A couple of things to note:

The deadline value passed to poll_and_finalize() is optional - that basically just sets a timeout so that we're not waiting too long for Let's Encrypt to respond.

Also, the finalized_order that's returned by poll_and_finalize() contains both a fullchain.pem and a cert.pem. For our purposes, we're storing the fullchain.pem - a combination of cert.pem (the "end-entity certificate") and chain.pem (the intermediate certificate chain) in a single file. Your TLS configuration may require something different, just know that those options are available. As you're testing, I recommend exploring the contents of the finalized_order object to see what it contains.

Finally, we're doing another AWS-specific task - storing some objects (the csr_pem and private key pem from the original request, plus the fullchain_pem) in Secrets Manager:

    arns = []
    try:
        pem_list = [
            {'key': 'csr', 'value': csr_pem},
            {'key': 'private_key', 'value': pkey_pem},
            {'key': 'fullchain', 'value': fullchain_pem}
        ]
        arns = store_pems(domain=domain, pems=pem_list)
    except Exception as e:
        print(f"Error storing certificate: {e}")

I'm not posting the code for our store_pems() method here.
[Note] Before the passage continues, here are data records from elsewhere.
import Literature.AlgebraicGeometry.HodgeTheory.PencilStepBelowMiddleHolds
import Literature.AlgebraicGeometry.HodgeTheory.HardLefschetzNFoldHolds
import Literature.AlgebraicGeometry.HodgeTheory.HodgeConjecture
import HarnessLib

/-!
# `stub_hodgeBelowLevel` — THE HODGE CONJECTURE IN EVERY DIMENSION `< 2m`, GRANTED THE MIDDLE LEVELS `< m`

Registered stub `stub_hodgeBelowLevel` of line `birth` (skeleton v2) of crux `SummitGrantedFourfolds`
(stmt-HodgeConjecture-14600, route `NoetherLefschetzOneUp` of `HodgeConjecture`): Brosnan–Fang–Nie–
Pearlstein 2009, Lemma 48 ("the Hodge conjecture in all dimensions and codimensions follows from the
Hodge conjecture for the middle cohomology of even-dimensional varieties"), TRUNCATED AT LEVEL `m`:
if every rational `(m',m')`-class on every smooth projective complex `2m'`-fold is algebraic for all
`m' < m`, then on every smooth projective complex variety `X` of dimension `d < 2m` every rational
`(p,p)`-class `c ∈ H²ᵖ(X(ℂ); ℂ)`, every `p`, lies in `algebraicClasses X p`.

PROOF (all inputs are theorems of the tree; no named fact, no `sorry`). Strong induction on `d`.
For `X` smooth projective of dimension `d < 2m` and `c` rational of type `(p,p)` in degree `2p`:

* `2p < d`: write `d = d' + 1`; the UNCONDITIONAL pencil step below the middle
  `mem_algebraicClasses_of_two_mul_le` (de Cataldo–Migliorini 2009 §4, proof of Prop. 4.5;
  Thomas 2005 §2, proof of Prop. 2; file `HodgeTheory/PencilStepBelowMiddleHolds`) fed with the
  induction hypothesis in dimension `d'` (all codimensions);
* `2p = d`: the granted middle level `p = d/2 < m`;
* `2p > d`: hard Lefschetz (Voisin I Thm. 6.25), `mem_algebraicClasses_of_lt_of_nonempty` fed with
  the discharged fact `nonempty_hardLefschetzNFold_holds d X` (files `HodgeTheory/HardLefschetzNFold`,
  `HodgeTheory/HardLefschetzNFoldHolds`), from the two previous cases in degree `2(d - p) ≤ d`.

## References

* [BrosnanFangNiePearlstein2009] P. Brosnan, H. Fang, Z. Nie, G. Pearlstein, Singularities of
  admissible normal functions, Invent. Math. 177 (2009), §6 Lemma 48.
* [DecataldoMigliorini2009] M. A. de Cataldo, L. Migliorini, On singularities of primitive
  cohomology classes, Proc. AMS 137 (2009), §4 Prop. 4.5 (arXiv:0711.1307v1 pp. 10–11).
* [Thomas2005Nodes] R. P. Thomas, Nodes and the Hodge conjecture, J. Algebraic Geom. 14 (2005), §2
  Prop. 2.
* [VoisinHodgeI2002] C. Voisin, Hodge Theory and Complex Algebraic Geometry I (2002), Thm. 6.25.
-/

-- `Summit.HodgeConjecture.HodgeConjecture.Theorems` is the mandated namespace (single-problem summit),
-- flagged by `linter.dupNamespace`; the lakefile turns the linter off tree-wide, restated here.
set_option linter.dupNamespace false

noncomputable section

open Literature.AlgebraicGeometry.Motives
open Literature.AlgebraicGeometry.HodgeTheory

namespace Summit.HodgeConjecture.HodgeConjecture.Theorems

/-- **The Hodge conjecture in every dimension `< 2m`, granted the middle levels `< m`** (BFNP 2009
Lemma 48 truncated at level `m`) — stub `stub_hodgeBelowLevel` of line `birth` of crux
`SummitGrantedFourfolds`: if every rational `(m',m')`-class on every smooth projective complex
`2m'`-fold is algebraic for all `m' < m`, then for `X` smooth projective of dimension `d < 2m` every
rational `(p,p)`-class in `H²ᵖ(X(ℂ); ℂ)` lies in `algebraicClasses X p`. Strong induction on `d`:
below the middle the unconditional pencil step `mem_algebraicClasses_of_two_mul_le` from dimension
`d - 1`, at the middle the granted level `d/2 < m`, above the middle hard Lefschetz
(`mem_algebraicClasses_of_lt_of_nonempty (nonempty_hardLefschetzNFold_holds d X)`) from degree
`2(d - p) ≤ d`. [cite: BrosnanFangNiePearlstein2009, §6 Lemma 48]
[cite: DecataldoMigliorini2009, §4 Prop. 4.5] [cite: Thomas2005Nodes, §2 Prop. 2]
[cite: VoisinHodgeI2002, Thm. 6.25] -/
theorem stub_hodgeBelowLevel :
    ∀ ⦃m : ℕ⦄, (∀ m' : ℕ, m' < m → ∀ ⦃X : Literature.AlgebraicGeometry.Motives.SchemeOver ℂ⦄, Literature.AlgebraicGeometry.Motives.IsSmoothProjective (2 * m') X → ∀ c : Literature.AlgebraicGeometry.HodgeTheory.complexBetti X (2 * m'), Literature.AlgebraicGeometry.HodgeTheory.IsRationalClass c → Literature.AlgebraicGeometry.HodgeTheory.IsOfHodgeType (2 * m') X (2 * m') m' m' c → c ∈ Literature.AlgebraicGeometry.HodgeTheory.algebraicClasses X m') → ∀ ⦃d : ℕ⦄, d < 2 * m → ∀ ⦃X : Literature.AlgebraicGeometry.Motives.SchemeOver ℂ⦄, Literature.AlgebraicGeometry.Motives.IsSmoothProjective d X → ∀ (p : ℕ) (c : Literature.AlgebraicGeometry.HodgeTheory.complexBetti X (2 * p)), Literature.AlgebraicGeometry.HodgeTheory.IsRationalClass c → Literature.AlgebraicGeometry.HodgeTheory.IsOfHodgeType d X (2 * p) p p c → c ∈ Literature.AlgebraicGeometry.HodgeTheory.algebraicClasses X p := by
  intro m hlev d
  induction d using Nat.strong_induction_on with
  | _ d ih =>
    intro hd
    -- degrees at or below the middle: the pencil step (`2p < d`) and the granted level (`2p = d`)
    have hle : ∀ ⦃X : SchemeOver ℂ⦄, IsSmoothProjective d X → ∀ (p : ℕ) (c : complexBetti X (2 * p)),
        2 * p ≤ d → IsRationalClass c → IsOfHodgeType d X (2 * p) p p c →
          c ∈ algebraicClasses X p := by
      intro X hX p c hpd hc hpp
      obtain hlt | heq := Nat.lt_or_eq_of_le hpd
      · -- `2p < d`: `d = d' + 1`, pencil step from dimension `d'` (induction hypothesis, all `q`)
        obtain ⟨d', rfl⟩ : ∃ d', d = d' + 1 := ⟨d - 1, by omega⟩
        exact mem_algebraicClasses_of_two_mul_le hX
          (fun Y hY q c' hc' hqq ↦ ih d' (Nat.lt_succ_self d') (by omega) hY q c' hc' hqq) p c
          (by omega) hc hpp
      · -- `2p = d`: the granted middle level `p < m`
        subst heq
        exact hlev p (by omega) hX c hc hpp
    intro X hX p c hc hpp
    obtain hlt | hge := Nat.lt_or_ge d (2 * p)
    · -- `2p > d`: hard Lefschetz from degree `2(d - p) ≤ d`
      exact mem_algebraicClasses_of_lt_of_nonempty (nonempty_hardLefschetzNFold_holds d X) hX hlt
        (fun c' hc' hpp' ↦ hle hX (d - p) c' (by omega) hc' hpp') c hc hpp
    · exact hle hX p c hge hc hpp

end Summit.HodgeConjecture.HodgeConjecture.Theorems

end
We're just using create_secret and update_secret from the secretsmanager class in boto3, all well-documented here.

And here are the other utility methods mentioned above - this one parses the order object to extract metadata for a DNS01 challenge:

def get_dns_challenge(order_object):
    """Extract the DNS challenge from a collection of challenges"""
    # This object holds the offered challenges by the server and their status.
    authz_list = order_object.authorizations 
    for authz in authz_list:
        for i in authz.body.challenges:
            if isinstance(i.chall, challenges.DNS01):
                return i
    print('DNS-01 challenge was not offered by the Certificate Authority server.')
    return False 

This next one is specific to AWS - using the route53 class in boto3 to add a TXT record to the domain's DNS. The route53 methods are pretty well-documented, but I still found the call to change_resource_record_sets() a little tricky to construct, so I'm including what I did here:

def update_dns(token, domain, hostedzone):
    """Add the challenge TXT record to DNS"""
    
    awsclient = boto3.client('route53',
       aws_access_key_id={your access key},
       aws_secret_access_key={your secret key})
    
    recordset = {
        'Name': f'_acme-challenge.{domain}.',
        'Type': 'TXT',
        'ResourceRecords': [{"Value": f'"{token}"'}],
        'TTL': 60
    }
    changeset = {'Changes': [{'Action': 'UPSERT', 'ResourceRecordSet': recordset}]}
    try:
        response = awsclient.change_resource_record_sets(
            HostedZoneId = hostedzone,
            ChangeBatch = changeset
        )
        change_id = response['ChangeInfo']['Id']
    except Exception as e:
        error = f"Error updating DNS: {e}"
        return error

    while True:
        time.sleep(5)
        response = awsclient.get_change(Id=change_id)
        status = response['ChangeInfo']['Status']
        print("DNS change status:", status)
        if status == 'INSYNC':
            time.sleep(120)
            break
    return True

Something we could probably add here is a check using the dnspython library to verify that the TXT record is returning before continuing.

And that's it! If there's any interest, I may also go through what we're doing with the Fastly API as a part of this TLS tool, but in the meantime I hope this helps anyone struggling to work with DNS challenges for certificate requests.